Last week I encountered two incidents where I was obliged to re-examine relationships in which I took the fabric of trust as an unstated safety net. Interestingly what became exposed in these spaces of enquiry was how individuals are often emotionally intimidated by the sacrifice that may be essential for the value of trust to be evidenced, and the camouflage that is used to cover-up their inability to be honest within these situations where trust is sought.
What surfaces with every such incident where trust is squandered, is that we create and build up divides that validate suspicion. We choose to hold rigid and inflexible approaches to the governance of our personal politics and push away the very basic potential to accommodate a more inclusive philosophy. Of course it is always more comfortable to please oneself and be free of accountability to another; but these very areas in life are the spaces of possibility to open up our worlds to an enlightenment that steers the focus away from just the self. In nurturing others is the true learning space in which we too hold the key to know ourselves better.

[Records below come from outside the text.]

omit [NeZero L] in
/-- **The quaternion exponential drift obeys the time-reversal law `e(−p) = e(p)⁻¹`** (the one
property of the exponential map the exactness argument uses): with `r = |P_ℓ|`,
`exp(c P_ℓ) = gaussUnit (cos(c r), c sinc(c r) P_ℓ)` and `P ↦ −P` conjugates it. -/
theorem su2Drift_neg (c : ℝ) (p : (Edge d L × Fin 3) → ℝ) :
    (fun ℓ : Edge d L => gaussUnit (toLp 2
          ![Real.cos (c * Real.sqrt ((-p) (ℓ, 0) ^ 2 + (-p) (ℓ, 1) ^ 2 + (-p) (ℓ, 2) ^ 2)),
            c * Real.sinc (c * Real.sqrt ((-p) (ℓ, 0) ^ 2 + (-p) (ℓ, 1) ^ 2 + (-p) (ℓ, 2) ^ 2)) * (-p) (ℓ, 0),
            c * Real.sinc (c * Real.sqrt ((-p) (ℓ, 0) ^ 2 + (-p) (ℓ, 1) ^ 2 + (-p) (ℓ, 2) ^ 2)) * (-p) (ℓ, 1),
            c * Real.sinc (c * Real.sqrt ((-p) (ℓ, 0) ^ 2 + (-p) (ℓ, 1) ^ 2 + (-p) (ℓ, 2) ^ 2)) * (-p) (ℓ, 2)])) =
      (fun ℓ : Edge d L => gaussUnit (toLp 2
          ![Real.cos (c * Real.sqrt (p (ℓ, 0) ^ 2 + p (ℓ, 1) ^ 2 + p (ℓ, 2) ^ 2)),
            c * Real.sinc (c * Real.sqrt (p (ℓ, 0) ^ 2 + p (ℓ, 1) ^ 2 + p (ℓ, 2) ^ 2)) * p (ℓ, 0),
            c * Real.sinc (c * Real.sqrt (p (ℓ, 0) ^ 2 + p (ℓ, 1) ^ 2 + p (ℓ, 2) ^ 2)) * p (ℓ, 1),
            c * Real.sinc (c * Real.sqrt (p (ℓ, 0) ^ 2 + p (ℓ, 1) ^ 2 + p (ℓ, 2) ^ 2)) * p (ℓ, 2)]))⁻¹ := by
  funext ℓ
  simp only [Pi.inv_apply, Pi.neg_apply, neg_sq]
  rw [← gaussUnit_negIm]
  congr 1
  ext i
  fin_cases i <;> simp [mul_neg]

/-- The quaternion exponential drift is measurable in the momenta. -/
theorem measurable_su2Drift (c : ℝ) :
    Measurable fun p : (Edge d L × Fin 3) → ℝ => fun ℓ : Edge d L => gaussUnit (toLp 2
          ![Real.cos (c * Real.sqrt (p (ℓ, 0) ^ 2 + p (ℓ, 1) ^ 2 + p (ℓ, 2) ^ 2)),
            c * Real.sinc (c * Real.sqrt (p (ℓ, 0) ^ 2 + p (ℓ, 1) ^ 2 + p (ℓ, 2) ^ 2)) * p (ℓ, 0),
            c * Real.sinc (c * Real.sqrt (p (ℓ, 0) ^ 2 + p (ℓ, 1) ^ 2 + p (ℓ, 2) ^ 2)) * p (ℓ, 1),
            c * Real.sinc (c * Real.sqrt (p (ℓ, 0) ^ 2 + p (ℓ, 1) ^ 2 + p (ℓ, 2) ^ 2)) * p (ℓ, 2)]) := by
  refine measurable_pi_lambda _ fun ℓ => measurable_gaussUnit.comp ?_
  have hr : Continuous fun p : (Edge d L × Fin 3) → ℝ => Real.sqrt (p (ℓ, 0) ^ 2 + p (ℓ, 1) ^ 2 + p (ℓ, 2) ^ 2) := by
    fun_prop
  have hs : Continuous fun p : (Edge d L × Fin 3) → ℝ => c * Real.sinc (c * Real.sqrt (p (ℓ, 0) ^ 2 + p (ℓ, 1) ^ 2 + p (ℓ, 2) ^ 2)) :=
    continuous_const.mul (Real.continuous_sinc.comp (continuous_const.mul hr))
  refine ((PiLp.continuous_toLp 2 _).comp (continuous_pi fun i => ?_)).measurable
  fin_cases i
  · show Continuous fun p : (Edge d L × Fin 3) → ℝ => Real.cos (c * Real.sqrt (p (ℓ, 0) ^ 2 + p (ℓ, 1) ^ 2 + p (ℓ, 2) ^ 2))
    exact Real.continuous_cos.comp (continuous_const.mul hr)
  · show Continuous fun p : (Edge d L × Fin 3) → ℝ => c * Real.sinc (c * Real.sqrt (p (ℓ, 0) ^ 2 + p (ℓ, 1) ^ 2 + p (ℓ, 2) ^ 2)) * p (ℓ, 0)
    exact hs.mul (continuous_apply _)
  · show Continuous fun p : (Edge d L × Fin 3) → ℝ => c * Real.sinc (c * Real.sqrt (p (ℓ, 0) ^ 2 + p (ℓ, 1) ^ 2 + p (ℓ, 2) ^ 2)) * p (ℓ, 1)
    exact hs.mul (continuous_apply _)
  · show Continuous fun p : (Edge d L × Fin 3) → ℝ => c * Real.sinc (c * Real.sqrt (p (ℓ, 0) ^ 2 + p (ℓ, 1) ^ 2 + p (ℓ, 2) ^ 2)) * p (ℓ, 2)
    exact hs.mul (continuous_apply _)

end Drift

/-! ## The sub-step as a measurable equivalence; FT-HMC through it -/

section Member

variable {d L : ℕ} {X : Type*} [DecidableEq X] (χ : Site d L → X) [NeZero L]

/-- **The masked `SU(2)` Wilson-flow sub-step is a measurable equivalence of the gauge field with
certified Jacobian** (`su2WilsonFlowLOSubstep_certified` packaged via Souslin). -/
theorem exists_measurableEquiv_su2WilsonFlowLOSubstep
    (hχ : ∀ (x : Site d L) (i : Fin d), χ (x.shift i) ≠ χ x) (μ : Fin d) (b : X) {ε : ℝ}
    (hε : |ε| * (2 * ((d - 1 : ℕ) : ℝ)) < 1) :
    ∃ F : GaugeConfig d L (Matrix.specialUnitaryGroup (Fin 2) ℂ) ≃ᵐ GaugeConfig d L (Matrix.specialUnitaryGroup (Fin 2) ℂ),
      (⇑F = fun (V : GaugeConfig d L (Matrix.specialUnitaryGroup (Fin 2) ℂ)) (e : Edge d L) =>
        if e.2 = μ ∧ χ e.1 = b then
          gaussUnit (geodesicKick ε (∑ ν ∈ Finset.univ.erase e.2,
            (vecQuat (((V (Site.shift e.1 e.2, ν) * (V (Site.shift e.1 ν, e.2))⁻¹ * (V (e.1, ν))⁻¹)⁻¹ : (Matrix.specialUnitaryGroup (Fin 2) ℂ)) : Matrix (Fin 2) (Fin 2) ℂ) +
              vecQuat ((((V (Site.shift (e.1 - Pi.single ν 1) e.2, ν))⁻¹ * (V (e.1 - Pi.single ν 1, e.2))⁻¹ *
                V (e.1 - Pi.single ν 1, ν))⁻¹ : (Matrix.specialUnitaryGroup (Fin 2) ℂ)) : Matrix (Fin 2) (Fin 2) ℂ)))
            (vecQuat ((V e : (Matrix.specialUnitaryGroup (Fin 2) ℂ)) : Matrix (Fin 2) (Fin 2) ℂ)))
        else V e) ∧
      HasJacobian (Measure.pi fun _ : Edge d L => haarProbability (Matrix.specialUnitaryGroup (Fin 2) ℂ)) F
        (fun V => ENNReal.ofReal (∏ a : {e : Edge d L // e.2 = μ ∧ χ e.1 = b},
          (if Real.sin (angle (∑ ν ∈ Finset.univ.erase a.1.2,
            (vecQuat (((V (Site.shift a.1.1 a.1.2, ν) * (V (Site.shift a.1.1 ν, a.1.2))⁻¹ * (V (a.1.1, ν))⁻¹)⁻¹ : (Matrix.specialUnitaryGroup (Fin 2) ℂ)) : Matrix (Fin 2) (Fin 2) ℂ) +
              vecQuat ((((V (Site.shift (a.1.1 - Pi.single ν 1) a.1.2, ν))⁻¹ * (V (a.1.1 - Pi.single ν 1, a.1.2))⁻¹ *
                V (a.1.1 - Pi.single ν 1, ν))⁻¹ : (Matrix.specialUnitaryGroup (Fin 2) ℂ)) : Matrix (Fin 2) (Fin 2) ℂ))) (vecQuat ((V a.1 : (Matrix.specialUnitaryGroup (Fin 2) ℂ)) : Matrix (Fin 2) (Fin 2) ℂ))) = 0 then
            (1 - ε * ‖(∑ ν ∈ Finset.univ.erase a.1.2,
            (vecQuat (((V (Site.shift a.1.1 a.1.2, ν) * (V (Site.shift a.1.1 ν, a.1.2))⁻¹ * (V (a.1.1, ν))⁻¹)⁻¹ : (Matrix.specialUnitaryGroup (Fin 2) ℂ)) : Matrix (Fin 2) (Fin 2) ℂ) +
              vecQuat ((((V (Site.shift (a.1.1 - Pi.single ν 1) a.1.2, ν))⁻¹ * (V (a.1.1 - Pi.single ν 1, a.1.2))⁻¹ *
                V (a.1.1 - Pi.single ν 1, ν))⁻¹ : (Matrix.specialUnitaryGroup (Fin 2) ℂ)) : Matrix (Fin 2) (Fin 2) ℂ)))‖ * Real.cos (angle (∑ ν ∈ Finset.univ.erase a.1.2,
            (vecQuat (((V (Site.shift a.1.1 a.1.2, ν) * (V (Site.shift a.1.1 ν, a.1.2))⁻¹ * (V (a.1.1, ν))⁻¹)⁻¹ : (Matrix.specialUnitaryGroup (Fin 2) ℂ)) : Matrix (Fin 2) (Fin 2) ℂ) +
              vecQuat ((((V (Site.shift (a.1.1 - Pi.single ν 1) a.1.2, ν))⁻¹ * (V (a.1.1 - Pi.single ν 1, a.1.2))⁻¹ *
                V (a.1.1 - Pi.single ν 1, ν))⁻¹ : (Matrix.specialUnitaryGroup (Fin 2) ℂ)) : Matrix (Fin 2) (Fin 2) ℂ))) (vecQuat ((V a.1 : (Matrix.specialUnitaryGroup (Fin 2) ℂ)) : Matrix (Fin 2) (Fin 2) ℂ)))) ^ 3
          else kickJac (ε * ‖(∑ ν ∈ Finset.univ.erase a.1.2,
            (vecQuat (((V (Site.shift a.1.1 a.1.2, ν) * (V (Site.shift a.1.1 ν, a.1.2))⁻¹ * (V (a.1.1, ν))⁻¹)⁻¹ : (Matrix.specialUnitaryGroup (Fin 2) ℂ)) : Matrix (Fin 2) (Fin 2) ℂ) +
              vecQuat ((((V (Site.shift (a.1.1 - Pi.single ν 1) a.1.2, ν))⁻¹ * (V (a.1.1 - Pi.single ν 1, a.1.2))⁻¹ *
                V (a.1.1 - Pi.single ν 1, ν))⁻¹ : (Matrix.specialUnitaryGroup (Fin 2) ℂ)) : Matrix (Fin 2) (Fin 2) ℂ)))‖) 2 (angle (∑ ν ∈ Finset.univ.erase a.1.2,
            (vecQuat (((V (Site.shift a.1.1 a.1.2, ν) * (V (Site.shift a.1.1 ν, a.1.2))⁻¹ * (V (a.1.1, ν))⁻¹)⁻¹ : (Matrix.specialUnitaryGroup (Fin 2) ℂ)) : Matrix (Fin 2) (Fin 2) ℂ) +
              vecQuat ((((V (Site.shift (a.1.1 - Pi.single ν 1) a.1.2, ν))⁻¹ * (V (a.1.1 - Pi.single ν 1, a.1.2))⁻¹ *
                V (a.1.1 - Pi.single ν 1, ν))⁻¹ : (Matrix.specialUnitaryGroup (Fin 2) ℂ)) : Matrix (Fin 2) (Fin 2) ℂ))) (vecQuat ((V a.1 : (Matrix.specialUnitaryGroup (Fin 2) ℂ)) : Matrix (Fin 2) (Fin 2) ℂ)))))) ∧
      (∀ V : GaugeConfig d L (Matrix.specialUnitaryGroup (Fin 2) ℂ), 0 < ∏ a : {e : Edge d L // e.2 = μ ∧ χ e.1 = b},
          (if Real.sin (angle (∑ ν ∈ Finset.univ.erase a.1.2,
            (vecQuat (((V (Site.shift a.1.1 a.1.2, ν) * (V (Site.shift a.1.1 ν, a.1.2))⁻¹ * (V (a.1.1, ν))⁻¹)⁻¹ : (Matrix.specialUnitaryGroup (Fin 2) ℂ)) : Matrix (Fin 2) (Fin 2) ℂ) +
              vecQuat ((((V (Site.shift (a.1.1 - Pi.single ν 1) a.1.2, ν))⁻¹ * (V (a.1.1 - Pi.single ν 1, a.1.2))⁻¹ *
                V (a.1.1 - Pi.single ν 1, ν))⁻¹ : (Matrix.specialUnitaryGroup (Fin 2) ℂ)) : Matrix (Fin 2) (Fin 2) ℂ))) (vecQuat ((V a.1 : (Matrix.specialUnitaryGroup (Fin 2) ℂ)) : Matrix (Fin 2) (Fin 2) ℂ))) = 0 then
            (1 - ε * ‖(∑ ν ∈ Finset.univ.erase a.1.2,
            (vecQuat (((V (Site.shift a.1.1 a.1.2, ν) * (V (Site.shift a.1.1 ν, a.1.2))⁻¹ * (V (a.1.1, ν))⁻¹)⁻¹ : (Matrix.specialUnitaryGroup (Fin 2) ℂ)) : Matrix (Fin 2) (Fin 2) ℂ) +
              vecQuat ((((V (Site.shift (a.1.1 - Pi.single ν 1) a.1.2, ν))⁻¹ * (V (a.1.1 - Pi.single ν 1, a.1.2))⁻¹ *
                V (a.1.1 - Pi.single ν 1, ν))⁻¹ : (Matrix.specialUnitaryGroup (Fin 2) ℂ)) : Matrix (Fin 2) (Fin 2) ℂ)))‖ * Real.cos (angle (∑ ν ∈ Finset.univ.erase a.1.2,
            (vecQuat (((V (Site.shift a.1.1 a.1.2, ν) * (V (Site.shift a.1.1 ν, a.1.2))⁻¹ * (V (a.1.1, ν))⁻¹)⁻¹ : (Matrix.specialUnitaryGroup (Fin 2) ℂ)) : Matrix (Fin 2) (Fin 2) ℂ) +
              vecQuat ((((V (Site.shift (a.1.1 - Pi.single ν 1) a.1.2, ν))⁻¹ * (V (a.1.1 - Pi.single ν 1, a.1.2))⁻¹ *
                V (a.1.1 - Pi.single ν 1, ν))⁻¹ : (Matrix.specialUnitaryGroup (Fin 2) ℂ)) : Matrix (Fin 2) (Fin 2) ℂ))) (vecQuat ((V a.1 : (Matrix.specialUnitaryGroup (Fin 2) ℂ)) : Matrix (Fin 2) (Fin 2) ℂ)))) ^ 3
          else kickJac (ε * ‖(∑ ν ∈ Finset.univ.erase a.1.2,
            (vecQuat (((V (Site.shift a.1.1 a.1.2, ν) * (V (Site.shift a.1.1 ν, a.1.2))⁻¹ * (V (a.1.1, ν))⁻¹)⁻¹ : (Matrix.specialUnitaryGroup (Fin 2) ℂ)) : Matrix (Fin 2) (Fin 2) ℂ) +
              vecQuat ((((V (Site.shift (a.1.1 - Pi.single ν 1) a.1.2, ν))⁻¹ * (V (a.1.1 - Pi.single ν 1, a.1.2))⁻¹ *
                V (a.1.1 - Pi.single ν 1, ν))⁻¹ : (Matrix.specialUnitaryGroup (Fin 2) ℂ)) : Matrix (Fin 2) (Fin 2) ℂ)))‖) 2 (angle (∑ ν ∈ Finset.univ.erase a.1.2,
            (vecQuat (((V (Site.shift a.1.1 a.1.2, ν) * (V (Site.shift a.1.1 ν, a.1.2))⁻¹ * (V (a.1.1, ν))⁻¹)⁻¹ : (Matrix.specialUnitaryGroup (Fin 2) ℂ)) : Matrix (Fin 2) (Fin 2) ℂ) +
              vecQuat ((((V (Site.shift (a.1.1 - Pi.single ν 1) a.1.2, ν))⁻¹ * (V (a.1.1 - Pi.single ν 1, a.1.2))⁻¹ *
                V (a.1.1 - Pi.single ν 1, ν))⁻¹ : (Matrix.specialUnitaryGroup (Fin 2) ℂ)) : Matrix (Fin 2) (Fin 2) ℂ))) (vecQuat ((V a.1 : (Matrix.specialUnitaryGroup (Fin 2) ℂ)) : Matrix (Fin 2) (Fin 2) ℂ))))) ∧
      Measurable fun V : GaugeConfig d L (Matrix.specialUnitaryGroup (Fin 2) ℂ) => ∏ a : {e : Edge d L // e.2 = μ ∧ χ e.1 = b},
          (if Real.sin (angle (∑ ν ∈ Finset.univ.erase a.1.2,
            (vecQuat (((V (Site.shift a.1.1 a.1.2, ν) * (V (Site.shift a.1.1 ν, a.1.2))⁻¹ * (V (a.1.1, ν))⁻¹)⁻¹ : (Matrix.specialUnitaryGroup (Fin 2) ℂ)) : Matrix (Fin 2) (Fin 2) ℂ) +
              vecQuat ((((V (Site.shift (a.1.1 - Pi.single ν 1) a.1.2, ν))⁻¹ * (V (a.1.1 - Pi.single ν 1, a.1.2))⁻¹ *
                V (a.1.1 - Pi.single ν 1, ν))⁻¹ : (Matrix.specialUnitaryGroup (Fin 2) ℂ)) : Matrix (Fin 2) (Fin 2) ℂ))) (vecQuat ((V a.1 : (Matrix.specialUnitaryGroup (Fin 2) ℂ)) : Matrix (Fin 2) (Fin 2) ℂ))) = 0 then
            (1 - ε * ‖(∑ ν ∈ Finset.univ.erase a.1.2,
            (vecQuat (((V (Site.shift a.1.1 a.1.2, ν) * (V (Site.shift a.1.1 ν, a.1.2))⁻¹ * (V (a.1.1, ν))⁻¹)⁻¹ : (Matrix.specialUnitaryGroup (Fin 2) ℂ)) : Matrix (Fin 2) (Fin 2) ℂ) +
              vecQuat ((((V (Site.shift (a.1.1 - Pi.single ν 1) a.1.2, ν))⁻¹ * (V (a.1.1 - Pi.single ν 1, a.1.2))⁻¹ *
                V (a.1.1 - Pi.single ν 1, ν))⁻¹ : (Matrix.specialUnitaryGroup (Fin 2) ℂ)) : Matrix (Fin 2) (Fin 2) ℂ)))‖ * Real.cos (angle (∑ ν ∈ Finset.univ.erase a.1.2,
            (vecQuat (((V (Site.shift a.1.1 a.1.2, ν) * (V (Site.shift a.1.1 ν, a.1.2))⁻¹ * (V (a.1.1, ν))⁻¹)⁻¹ : (Matrix.specialUnitaryGroup (Fin 2) ℂ)) : Matrix (Fin 2) (Fin 2) ℂ) +
              vecQuat ((((V (Site.shift (a.1.1 - Pi.single ν 1) a.1.2, ν))⁻¹ * (V (a.1.1 - Pi.single ν 1, a.1.2))⁻¹ *
                V (a.1.1 - Pi.single ν 1, ν))⁻¹ : (Matrix.specialUnitaryGroup (Fin 2) ℂ)) : Matrix (Fin 2) (Fin 2) ℂ))) (vecQuat ((V a.1 : (Matrix.specialUnitaryGroup (Fin 2) ℂ)) : Matrix (Fin 2) (Fin 2) ℂ)))) ^ 3
          else kickJac (ε * ‖(∑ ν ∈ Finset.univ.erase a.1.2,
            (vecQuat (((V (Site.shift a.1.1 a.1.2, ν) * (V (Site.shift a.1.1 ν, a.1.2))⁻¹ * (V (a.1.1, ν))⁻¹)⁻¹ : (Matrix.specialUnitaryGroup (Fin 2) ℂ)) : Matrix (Fin 2) (Fin 2) ℂ) +
              vecQuat ((((V (Site.shift (a.1.1 - Pi.single ν 1) a.1.2, ν))⁻¹ * (V (a.1.1 - Pi.single ν 1, a.1.2))⁻¹ *
                V (a.1.1 - Pi.single ν 1, ν))⁻¹ : (Matrix.specialUnitaryGroup (Fin 2) ℂ)) : Matrix (Fin 2) (Fin 2) ℂ)))‖) 2 (angle (∑ ν ∈ Finset.univ.erase a.1.2,
            (vecQuat (((V (Site.shift a.1.1 a.1.2, ν) * (V (Site.shift a.1.1 ν, a.1.2))⁻¹ * (V (a.1.1, ν))⁻¹)⁻¹ : (Matrix.specialUnitaryGroup (Fin 2) ℂ)) : Matrix (Fin 2) (Fin 2) ℂ) +
              vecQuat ((((V (Site.shift (a.1.1 - Pi.single ν 1) a.1.2, ν))⁻¹ * (V (a.1.1 - Pi.single ν 1, a.1.2))⁻¹ *
                V (a.1.1 - Pi.single ν 1, ν))⁻¹ : (Matrix.specialUnitaryGroup (Fin 2) ℂ)) : Matrix (Fin 2) (Fin 2) ℂ))) (vecQuat ((V a.1 : (Matrix.specialUnitaryGroup (Fin 2) ℂ)) : Matrix (Fin 2) (Fin 2) ℂ)))) := by
  haveI : PolishSpace (Matrix.specialUnitaryGroup (Fin 2) ℂ) := polishSpace_SU2
  obtain ⟨hmeas, hbij, hJ, hpos, hJm⟩ := su2WilsonFlowLOSubstep_certified χ hχ μ b hε
  obtain ⟨F, hF⟩ := exists_measurableEquiv_of_bijective hmeas hbij
  refine ⟨F, hF, ?_, hpos, hJm⟩
  rw [hF]
  exact hJ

The gift of trust for me is priceless, and one which suggests the truth of integrity of an individual. But this has to be a self monitored conscience, dictated by the spirit of who we are and what we choose to define as our humanness.
The measure of trust is not in the articulation of how we verbalize it, but in the actions that position the engagement of consideration in the lives of others. Small gestures, or even spaces of conflict, provide us those necessary tests to evidence this gift to one another. But the rigidity of thinking trips us and obscures the wisdom that is often blatantly obvious; and we each chain ourselves and others to those mediocre choices of selfish gain alone.
I think I have had many spaces of learning that taught me to find that bridge to cross where I could discover the benefit of the risk of trust.Because of course there are umpteen times when you are flat on your face because that safety net that you believe is there to catch you, just disappears. But the lessons of hurt far out way the joy of openness that trust brings with it and the enrichment to know that others too are of consequence and in need.
For those who falter, and fear that trust will take away their freedom from them, then such tight and insular worlds will only finally suffocate the spirit to grow in harmony.